Everyone should go read the entire article.
Weaning Evangelicals Off the Word—Part 1
 
Most of the above are not my cup of tea either, Dor, but could you explain what "visually translated Bibles" means?


I'm thinking about the pre-literate days of Christianity, when pictures and symbols were commonly used to tell the message of the Bible. If I recall correctly, even the history of stained glass windows is that they were visual teaching tools before the translation of the Bible into all the languages.

Aren't pictures a form of translation to a common language?

luna
 
Most of the above are not my cup of tea either, Dor, but could you explain what "visually translated Bibles" means?


I'm thinking about the pre-literate days of Christianity, when pictures and symbols were commonly used to tell the message of the Bible.
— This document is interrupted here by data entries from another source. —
import Mathlib.Data.Finset.Card
import Mathlib.Data.Fintype.Card
import Mathlib.Algebra.Group.Basic
import Mathlib.Tactic.Abel
import Mathlib.Tactic.Ring

/-!
# The pair (label) lemma for pure designs with a common quotient

Solo-informed MatrixMultiplication, gen 87 (CLAIMS c655; `work/g87/cyc/CYC.md` §2).

In the "common quotient" regime of the uniform volume conjecture `(PT)` for pure `𝔽₂` designs, the label sets
`L_t = λ(X_t) ⊆ Λ = G/S` of two blocks `t, u` are `δ`-free (`δ = λ(c_t) + λ(c_u) ≠ 0`, from `(P3)` and `(D)`), and
the cross conditions `(P4)`, `(P4')` forbid the two label sums `v = λ(z_t + z_u)` and `v + δ = λ(y_t + y_u)`.  The purely
additive-combinatorial core is the following statement about an abelian group of exponent two:

* `two_mul_card_add_card_le_of_pair_free` — if `A`, `B` are finite, no two elements of `A` (resp. of `B`) sum to
  `δ`, and no `a + b` (`a ∈ A`, `b ∈ B`) equals `v` or `v + δ`, then `2 (|A| + |B|) ≤ |G|`.

Proof: `B`, `B + δ`, `A + v`, `A + v + δ` are pairwise disjoint and each translate has the cardinality of its source.
Consequence recorded in `CYC.md`: the two blocks carry volume `T_t + T_u ≤ n/2`; with three cyclically aligned blocks
`T ≤ 3n/4` (tight), and `k ≤ 4` purely aligned blocks never exceed `n`.  Elementary; no `sorry`.
-/

namespace Summit.MatrixMultiplication.MatrixMultiplication.Theorems.SoloVal

open Finset

section PairLabel

variable {G : Type*} [AddCommGroup G]

/-- In exponent two, `-g = g`. -/
theorem neg_eq_self_of_exponent_two (h2 : ∀ g : G, g + g = 0) (g : G) : -g = g :=
  (eq_neg_of_add_eq_zero_left (h2 g)).symm

/-- In exponent two, `x + g = y ↔ x = y + g`. -/
theorem add_eq_iff_eq_add_of_exponent_two (h2 : ∀ g : G, g + g = 0) (x y g : G) :
    x + g = y ↔ x = y + g := by
  constructor
  · intro h
    calc x = x + g + g := by rw [add_assoc, h2, add_zero]
      _ = y + g := by rw [h]
  · intro h
    rw [h, add_assoc, h2, add_zero]

variable [DecidableEq G]

/-- THE PAIR LEMMA (label form).  In an abelian group of exponent two let `A`, `B` be finite sets such that no two
elements of `A` sum to `δ`, no two elements of `B` sum to `δ`, and no sum `a + b` (`a ∈ A`, `b ∈ B`) equals `v` or
`v + δ`.  Then `2 (|A| + |B|) ≤ |G|`: the four sets `B`, `B + δ`, `A + v`, `A + v + δ` are pairwise disjoint. -/
theorem two_mul_card_add_card_le_of_pair_free [Fintype G] (h2 : ∀ g : G, g + g = 0) (δ v : G)
    (A B : Finset G) (hA : ∀ a ∈ A, ∀ a' ∈ A, a + a' ≠ δ) (hB : ∀ b ∈ B, ∀ b' ∈ B, b + b' ≠ δ)
    (hv : ∀ a ∈ A, ∀ b ∈ B, a + b ≠ v) (hv' : ∀ a ∈ A, ∀ b ∈ B, a + b ≠ v + δ) :
    2 * (A.card + B.card) ≤ Fintype.card G := by
  classical
  have hneg : ∀ g : G, -g = g := neg_eq_self_of_exponent_two h2
  -- `x + y = 0 → x = y` in exponent two
  have eq_of_add_eq_zero : ∀ x y : G, x + y = 0 → x = y := by
    intro x y h; rw [eq_neg_of_add_eq_zero_left h, hneg]
  set B' : Finset G := B.image (fun b => b + δ) with hB'def
  set A₁ : Finset G := A.image (fun a => a + v) with hA₁def
  set A₂ : Finset G := A.image (fun a => a + (v + δ)) with hA₂def
  have hcB' : B'.card = B.card := card_image_of_injective _ (add_left_injective δ)
  have hcA₁ : A₁.card = A.card := card_image_of_injective _ (add_left_injective v)
  have hcA₂ : A₂.card = A.card := card_image_of_injective _ (add_left_injective (v + δ))
  have memB' : ∀ x, x ∈ B' → ∃ b ∈ B, b + δ = x := by
    intro x hx; simpa only [hB'def, mem_image] using hx
  have memA₁ : ∀ x, x ∈ A₁ → ∃ a ∈ A, a + v = x := by
    intro x hx; simpa only [hA₁def, mem_image] using hx
  have memA₂ : ∀ x, x ∈ A₂ → ∃ a ∈ A, a + (v + δ) = x := by
    intro x hx; simpa only [hA₂def, mem_image] using hx
  -- the six disjointness relations
  have d1 : Disjoint B B' := by
    rw [disjoint_left]; intro x hxB hxB'
    obtain ⟨b, hb, hbx⟩ := memB' x hxB'
    apply hB x hxB b hb
    have e : (b + δ) + b = (b + b) + δ := by abel
    rw [← hbx, e, h2, zero_add]
  have d2 : Disjoint A₁ A₂ := by
    rw [disjoint_left]; intro x hx1 hx2
    obtain ⟨a, ha, hax⟩ := memA₁ x hx1
    obtain ⟨a', ha', ha'x⟩ := memA₂ x hx2
    apply hA a ha a' ha'
    have e : (a + v) + (a' + (v + δ)) = ((a + a') + δ) + (v + v) := by abel
    rw [hax, ha'x, h2 x, h2 v, add_zero] at e
    exact eq_of_add_eq_zero _ _ e.symm
  have d3 : Disjoint B A₁ := by
    rw [disjoint_left]; intro x hxB hx1
    obtain ⟨a, ha, hax⟩ := memA₁ x hx1
    apply hv a ha x hxB
    have e : a + (a + v) = (a + a) + v := by abel
    rw [← hax, e, h2, zero_add]
  have d4 : Disjoint B A₂ := by
    rw [disjoint_left]; intro x hxB hx2
    obtain ⟨a, ha, hax⟩ := memA₂ x hx2
    apply hv' a ha x hxB
    have e : a + (a + (v + δ)) = (a + a) + (v + δ) := by abel
    rw [← hax, e, h2, zero_add]
  have d5 : Disjoint B' A₁ := by
    rw [disjoint_left]; intro x hxB' hx1
    obtain ⟨b, hb, hbx⟩ := memB' x hxB'
    obtain ⟨a, ha, hax⟩ := memA₁ x hx1
    apply hv' a ha b hb
    have e : (a + v) + (b + δ) = ((a + b) + (v + δ)) := by abel
    rw [hax, hbx, h2 x] at e
    exact eq_of_add_eq_zero _ _ e.symm
  have d6 : Disjoint B' A₂ := by
    rw [disjoint_left]; intro x hxB' hx2
    obtain ⟨b, hb, hbx⟩ := memB' x hxB'
    obtain ⟨a, ha, hax⟩ := memA₂ x hx2
    apply hv a ha b hb
    have e : (a + (v + δ)) + (b + δ) = ((a + b) + v) + (δ + δ) := by abel
    rw [hax, hbx, h2 x, h2 δ, add_zero] at e
    exact eq_of_add_eq_zero _ _ e.symm
  -- count
  have hBB : (B ∪ B').card = B.card + B.card := by rw [card_union_of_disjoint d1, hcB']
  have hAA : (A₁ ∪ A₂).card = A.card + A.card := by rw [card_union_of_disjoint d2, hcA₁, hcA₂]
  have dU : Disjoint (B ∪ B') (A₁ ∪ A₂) :=
    disjoint_union_left.2 ⟨disjoint_union_right.2 ⟨d3, d4⟩, disjoint_union_right.2 ⟨d5, d6⟩⟩
  have hU : ((B ∪ B') ∪ (A₁ ∪ A₂)).card = 2 * (A.card + B.card) := by
    rw [card_union_of_disjoint dU, hBB, hAA]; ring
  calc 2 * (A.card + B.card) = ((B ∪ B') ∪ (A₁ ∪ A₂)).card := hU.symm
    _ ≤ Fintype.card G := card_le_univ _

/-- Symmetric packaging used in `CYC.md`: with `|A| = |L_t|`, `|B| = |L_u|` label sets of two blocks in the common
quotient `Λ`, the pair lemma reads `|L_t| + |L_u| ≤ |Λ| / 2`. -/
theorem card_add_card_le_half_of_pair_free [Fintype G] (h2 : ∀ g : G, g + g = 0) (δ v : G)
    (A B : Finset G) (hA : ∀ a ∈ A, ∀ a' ∈ A, a + a' ≠ δ) (hB : ∀ b ∈ B, ∀ b' ∈ B, b + b' ≠ δ)
    (hv : ∀ a ∈ A, ∀ b ∈ B, a + b ≠ v) (hv' : ∀ a ∈ A, ∀ b ∈ B, a + b ≠ v + δ) :
    A.card + B.card ≤ Fintype.card G / 2 := by
  have h := two_mul_card_add_card_le_of_pair_free h2 δ v A B hA hB hv hv'
  omega

end PairLabel

end Summit.MatrixMultiplication.MatrixMultiplication.Theorems.SoloVal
If I recall correctly, even the history of stained glass windows is that they were visual teaching tools before the translation of the Bible into all the languages.

Aren't pictures a form of translation to a common language?

luna
Actually Luna if you read the entire article and look at more of the sight you will see when they refer to "visually translated Bibles" refers more to movies based on scripture where the director's "interpretation" becomes more inportant the the actual biblical account.
 
Actually Luna if you read the entire article and look at more of the sight you will see when they refer to "visually translated Bibles" refers more to movies based on scripture where the director's "interpretation" becomes more inportant the the actual biblical account.